Overwriting job_name labels

You may want to put all of etcd targets in one generator, including port 2379 for etcd metrics and 9100 for node_exporter metrics of the etcd server. But the job_name setting was based on per URL.

The trick is that, you can overwrite the job label in the target labels, like this:

---
- targets:
    - "10.1.1.9:9100"
  labels:
    job: node
    datacenter: nyc
    group: g1
- targets:
    - "10.1.1.9:2379"
  labels:
    job: etcd
    datacenter: nyc
    group: g1

Check and Validate your Targets

You can use prometheus-http-sd check command to test your targets dir. It will run all of you generators, validate the targets, and print the targets count that each generator generates.

$ prometheus-http-sd check test/test_generator/root
[2022-08-06 00:50:11,095] {validate.py:16} INFO - Run generator test/test_generator/root/json/target.json, took 0.0011398792266845703s, generated 1 targets.
[2022-08-06 00:50:11,100] {validate.py:16} INFO - Run generator test/test_generator/root/yaml/target.yaml, took 0.0043718814849853516s, generated 2 targets.
[2022-08-06 00:50:11,100] {validate.py:22} INFO - Done! Generated {total_targets} in total.

It's a good idea to use prometheus-http-sd check in your CI system to validate your targets generator scripts and target files.

For Python script, prometheus-http-sd check command will run generate_targets in each script, without any params.

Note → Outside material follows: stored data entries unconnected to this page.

import Mathlib
import Literature.Analysis.FluidPDE.TypeIAncientMild
import Literature.Analysis.FluidPDE.HyperbolicDSSOrbit
import Literature.Analysis.FluidPDE.AncientSimilarityVariables
import Literature.Analysis.FluidPDE.AncientSimilarityVorticity
import Literature.Analysis.FluidPDE.VorticityCalculus
import Literature.Analysis.FluidPDE.RadialSmoothCutoff
import Literature.Analysis.FluidPDE.NullLagrangianDeterminant
import Literature.Analysis.FluidPDE.LerayGaugeStrainSpectrum
import Literature.Analysis.FluidPDE.WholeSpaceIBP
import Literature.Analysis.FluidPDE.WholeSpaceIBPEnstrophy
import Literature.Analysis.FluidPDE.SpaceTimeCalculusC1
import Literature.Analysis.FluidPDE.TypeIAncientMildClassical
import Summits.NavierStokesRegularity.NavierStokesRegularity.Theorems.SqueezeCycleMustSqueezeAlgebra
import Summits.NavierStokesRegularity.NavierStokesRegularity.Theorems.SqueezeCycleMustSqueezeSimDictionary
import Summits.NavierStokesRegularity.NavierStokesRegularity.Theorems.SqueezeCycleMustSqueezeEndgame
import Summits.NavierStokesRegularity.NavierStokesRegularity.Theorems.SqueezeCycleMustSqueezeGradEnergyBasic
import Summits.NavierStokesRegularity.NavierStokesRegularity.Theorems.SqueezeCycleMustSqueezeGradEnergyAverage
import Summits.NavierStokesRegularity.NavierStokesRegularity.Theorems.SqueezeCycleMustSqueezeDivCurlBalls
import Summits.NavierStokesRegularity.NavierStokesRegularity.Theorems.SqueezeCycleMustSqueezeTwoPassGronwall
import Summits.NavierStokesRegularity.NavierStokesRegularity.Theorems.SqueezeCycleExtremalBiaxialitySubcriticalOfLiouville
import Summits.NavierStokesRegularity.NavierStokesRegularity.Theorems.SqueezeCycleMustSqueezeGronwall

/-!
# drefute gen-2 evidence — THE LEVER `stub_signedBudget` PROVED (verbatim signature)
  (line `outward-drift-signed-flux`, crux `MustSqueeze`, stmt-NavierStokesRegularity-11610)

`DrefuteG2.stub_signedBudget` closes the lead skeleton v1 stub `stub_signedBudget` with its
statement byte-for-byte (`Summit.….Theorems.stub_signedBudget_verbatim` at the end of the file is
the skeleton's text, in the skeleton's namespace and `open`s, closed by it). rc 0, 0 sorries,
0 warnings, axioms `propext`, `Classical.choice`, `Quot.sound`. No new definitions: `Z`, `E`, `φ_R`
are written inline exactly as in the skeleton.

Structure.
* Static half (`lever_static_bound`): dictionary `tr DU = 0`, `λ₂(sym DU(s,y)) ≤ a`
  (`trace_fderiv_lerayOrbit_eq_zero`, `strainEigenvalues_fderiv_lerayOrbit_le`, Courant–Fischer
  both ways); `production_pointwise` / `production_integral_le`
  (`⟪DU Ω, Ω⟫ ≤ 4 det DU + a (2‖DU‖²_F − ‖Ω‖²)`, tree `inner_fderiv_curl_le`); flux bounds against
  `φ_R = smoothTransition (2 − ‖y‖²/R²)`: cubic `|∫ φ_R det DU| ≤ ½ C c₁ E(2R)/R`
  (`integral_mul_det_fderiv_eq`), transport `|∫ (U·∇φ_R)‖Ω‖²| ≤ 2 C c₁ E(2R)/R`, viscous
  `|∫ ‖Ω‖² Δφ_R| ≤ 2 c₂ E(2R)/R²`, drift `∫ (y·∇φ_R)‖Ω‖² ≤ 0`; assembled with
  `K s := (6Cc₁ + 2c₂) E(2R,s)/R + 4a·max κ' 0·√(E(2R,s)/R)` (continuous, `≥ 0`,
  `≤ κ (E/R + √(E/R))`, `κ = max (6Cc₁+2c₂) (4a κ'⁺)`):
  `−½Z + ½∫(y·∇φ)‖Ω‖² + ∫(U·∇φ)‖Ω‖² + 2∫φ⟪DUΩ,Ω⟫ + ∫‖Ω‖²Δφ ≤ −2(¼ − a) Z + K`.
* Dynamic half: `contDiff_uncurry_lerayVorticity` (joint smoothness of `Ω`),
  `hasDerivAt_cutoffEnstrophy` (`Z_R' = ∫ φ_R·2⟪∂ₛΩ, Ω⟫`, tree
  `hasDerivAt_integral_of_contDiffOn`), `enstrophy_identity` (insert
  `IsTypeIAncientMild.lerayVorticity_eq` and the three `WholeSpaceIBPEnstrophy` identities:
  `∫φ·2⟪∂ₛΩ,Ω⟫ = −½Z + ½D + T + 2P + V − 2∫φ‖∇Ω‖²_F` for ANY `φ ∈ C^∞_c`),
  `deriv_cutoffEnstrophy_eq`; then `stub_signedBudget` = static bound + dropping `−2∫φ‖∇Ω‖²_F ≤ 0`.
-/


noncomputable section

However, you can overwrite the check logic by providing a function called test_generate_targets()(without any function args), then check will run test_generate_targets instead. (So you can call generate_targets(foo="bar") to set the test logic of your own.

Script Dependencies

If you want your scripts to use some other python library, just install them into the same virtualenv that you install prometheus-http-sd, so that prometheus-http-sd can import them.

Update Your Scripts

If you want to update your script file or target json file, just upload and overwrite with your new version, it will take effect immediately after you making changes, there is no need to restart prometheus-http-sd, prometheus-http-sd will read the file (or reload the python script) every time serving a request.

It is worth noting that restarting is safe because if Prometheus failed to get the target list via HTTP request, it won't update its current target list to empty, instead, it will keep using the current list.

Prometheus caches target lists. If an error occurs while fetching an updated targets list, Prometheus keeps using the current targets list.

For the same reason, if there are 3 scripts under /targets/mysystem and only one failed for a request, prometheus-http-sd will return a HTTP 500 Error for the whole request instead of returning the partial targets from the other two scripts.

Also for the same reason, if your script met any error, you should throw out Exception all the way to the top instead of catch it in your script and return a null TargetList, if you return a null TargetList, prometheus-http-sd will think that your script run successfully and empty the target list as well.

You can notice this error from stdout logs or /metrics from prometheus-http-sd.

Debug Your Scripts

Debug script latency.

You can add ?debug=true at the end of your target url to see the time cost of each generator of a path.

For example:

curl http://127.0.0.1:8080/targets/echo_target\?debug\=true
{"generator_run_seconds":{"./test/app_root/echo_target/sleep2_target.py":2.005011796951294,"./test/app_root/echo_target/sleep_target.py":3.00480318069458,"./test/app_root/echo_target/target.py":0.0009987354278564453}}

Best Practice

You can use a git repository to manage your target generator.